Nigel clenched his jaw, his headache pulsing. “And you had him bring you here ? ”

“I told Gadsby if he breathed a word of my involvement, you’d do to him what you did to that earl at Epsom.” Arabella chewed on her bottom lip, a generous one, he hated to admit. She did have the loveliest pair, plump and the pale pink of a rose petal.

“The earl said something unpleasant about my mother and her damned matchmaking.”

Arabella tried without success to hide her smile. “I merely need a ride home. With someone who is used to breaking the rules.”

Nigel counted to ten, suppressing the urge to pitch his glass to the gaming floor a story below. “I haven’t stolen a bloody thing since I was eleven years old, imp. Not one pocket pinched in over twenty years. If you’re seeking a dishonest gambit, I’m not your man. I won’t lie to your parents after what they’ve done for me.”

Her lovely lips parted in shock. Then she reached out, grasping his wrist. He shook her off, but not before acknowledging her touch flowed through him like water down a fall. “Oh, no, Nigel. No . You’re my mother’s favorite, outside her own sons. You’ve employed dozens of her rescues from the workhouse at the Devil’s Lair. I only meant the times with William and Worth, those escapades with your brothers. And mine. The races down Bond, swimming in the Serpentine. You’re family, or close to it, so… here I am.”

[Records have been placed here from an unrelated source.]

/-- **Orbits versus points of the domain.** If the fibre `{Γτ : Ψ(τ) ≡ w}` has `deg` orbits and
each of its points lying in `fd` is the only point of its orbit in `fd`, then the fibre meets `fd`
in exactly `deg` points (every orbit meets `fd`, `IsHypFundamentalDomain.covers`, and
`Ψ(γτ) ≡ Ψ(τ)`). [folklore] -/
theorem encard_fiber_inter_fd_eq_deg {w : ℂ}
    (hdeg : Nat.card {y : MulAction.orbitRel.Quotient X.Gamma ℍ // ∃ τ : ℍ,
      (Quotient.mk _ τ : MulAction.orbitRel.Quotient X.Gamma ℍ) = y ∧
        segmentIntegral P.form P.basePoint τ - w ∈ P.L.lattice} = P.deg)
    (huniq : ∀ τ ∈ X.fd, segmentIntegral P.form P.basePoint τ - w ∈ P.L.lattice →
      ∀ γ ∈ X.Gamma, γ • τ ∈ X.fd → γ • τ = τ) :
    ({τ : ℍ | τ ∈ X.fd ∧ segmentIntegral P.form P.basePoint τ - w ∈ P.L.lattice}.encard :
      ℝ≥0∞) = P.deg := by
  set A : Set ℍ := {τ : ℍ | τ ∈ X.fd ∧ segmentIntegral P.form P.basePoint τ - w ∈ P.L.lattice}
    with hA
  set T := {y : MulAction.orbitRel.Quotient X.Gamma ℍ // ∃ τ : ℍ,
      (Quotient.mk _ τ : MulAction.orbitRel.Quotient X.Gamma ℍ) = y ∧
        segmentIntegral P.form P.basePoint τ - w ∈ P.L.lattice} with hT
  let e : ↥A → T := fun τ ↦ ⟨Quotient.mk _ (τ : ℍ), τ, rfl, τ.2.2⟩
  have hinj : Injective e := by
    rintro ⟨τ, hτF, hτΛ⟩ ⟨τ', hτF', hτΛ'⟩ h
    have h' : (Quotient.mk _ τ : MulAction.orbitRel.Quotient X.Gamma ℍ) = Quotient.mk _ τ' :=
      congrArg Subtype.val h
    obtain ⟨γ, hγ, rfl⟩ := (orbitRel_mk_eq_mk_iff τ τ').mp h'
    exact Subtype.ext (huniq τ' hτF' hτΛ' γ hγ hτF)
  have hsurj : Surjective e := by
    rintro ⟨y, τ₀, hy, hΛ⟩
    obtain ⟨γ, hγ, hγF⟩ := X.isHypFundamentalDomain_fd.covers τ₀
    have hA₁ : γ • τ₀ ∈ A := by
      refine ⟨hγF, ?_⟩
      have := P.L.lattice.add_mem (P.segmentIntegral_smul_sub_mem hγ τ₀) hΛ
      rwa [sub_add_sub_cancel] at this
    refine ⟨⟨γ • τ₀, hA₁⟩, Subtype.ext ?_⟩
    change (Quotient.mk _ (γ • τ₀) : MulAction.orbitRel.Quotient X.Gamma ℍ) = y
    rw [← hy]
    exact (orbitRel_mk_eq_mk_iff _ _).mpr ⟨γ, hγ, rfl⟩
  have hcard : Nat.card ↥A = P.deg :=
    (Nat.card_congr (Equiv.ofBijective e ⟨hinj, hsurj⟩)).trans hdeg
  have hfin : A.Finite := by
    have : Finite ↥A := Nat.finite_of_card_ne_zero (hcard ▸ P.deg_pos.ne')
    exact Set.toFinite A
  rw [← hfin.cast_ncard_eq, ENat.toENNReal_coe, ← Nat.card_coe_set_eq, hcard]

For some reason, this rationalization didn’t suit.

Nigel was a decade older than Arabella Macauley. He was out of her league because of his low birth even if no one discussed it, and she, in some fashion due to lack of experience and age, was out of his.

And they weren’t family.

He wouldn’t want to press his sister back against a marble column and find out if she tasted as good as she looked.

He stared into his glass, morose to admit this sickening development. “I’ll get you home safely before dawn. I can pick any lock put before me. Just remember to avoid the third step going up the servants’ staircase. It creaks loudly enough to wake the house.”

“How do you know this?” she whispered.

He turned away from her, hoping the searing heat racing down his spine was due to the roaring hearth fire. “You’re not the first Macauley I’ve helped out of a catastrophe, imp. ”

“We won’t have to lie. But my father won’t have to find out you’re involved, either.”

Nigel yanked on his boots with a silent curse. Because if that happened, friend or no, Xander Macauley would murder him on the spot.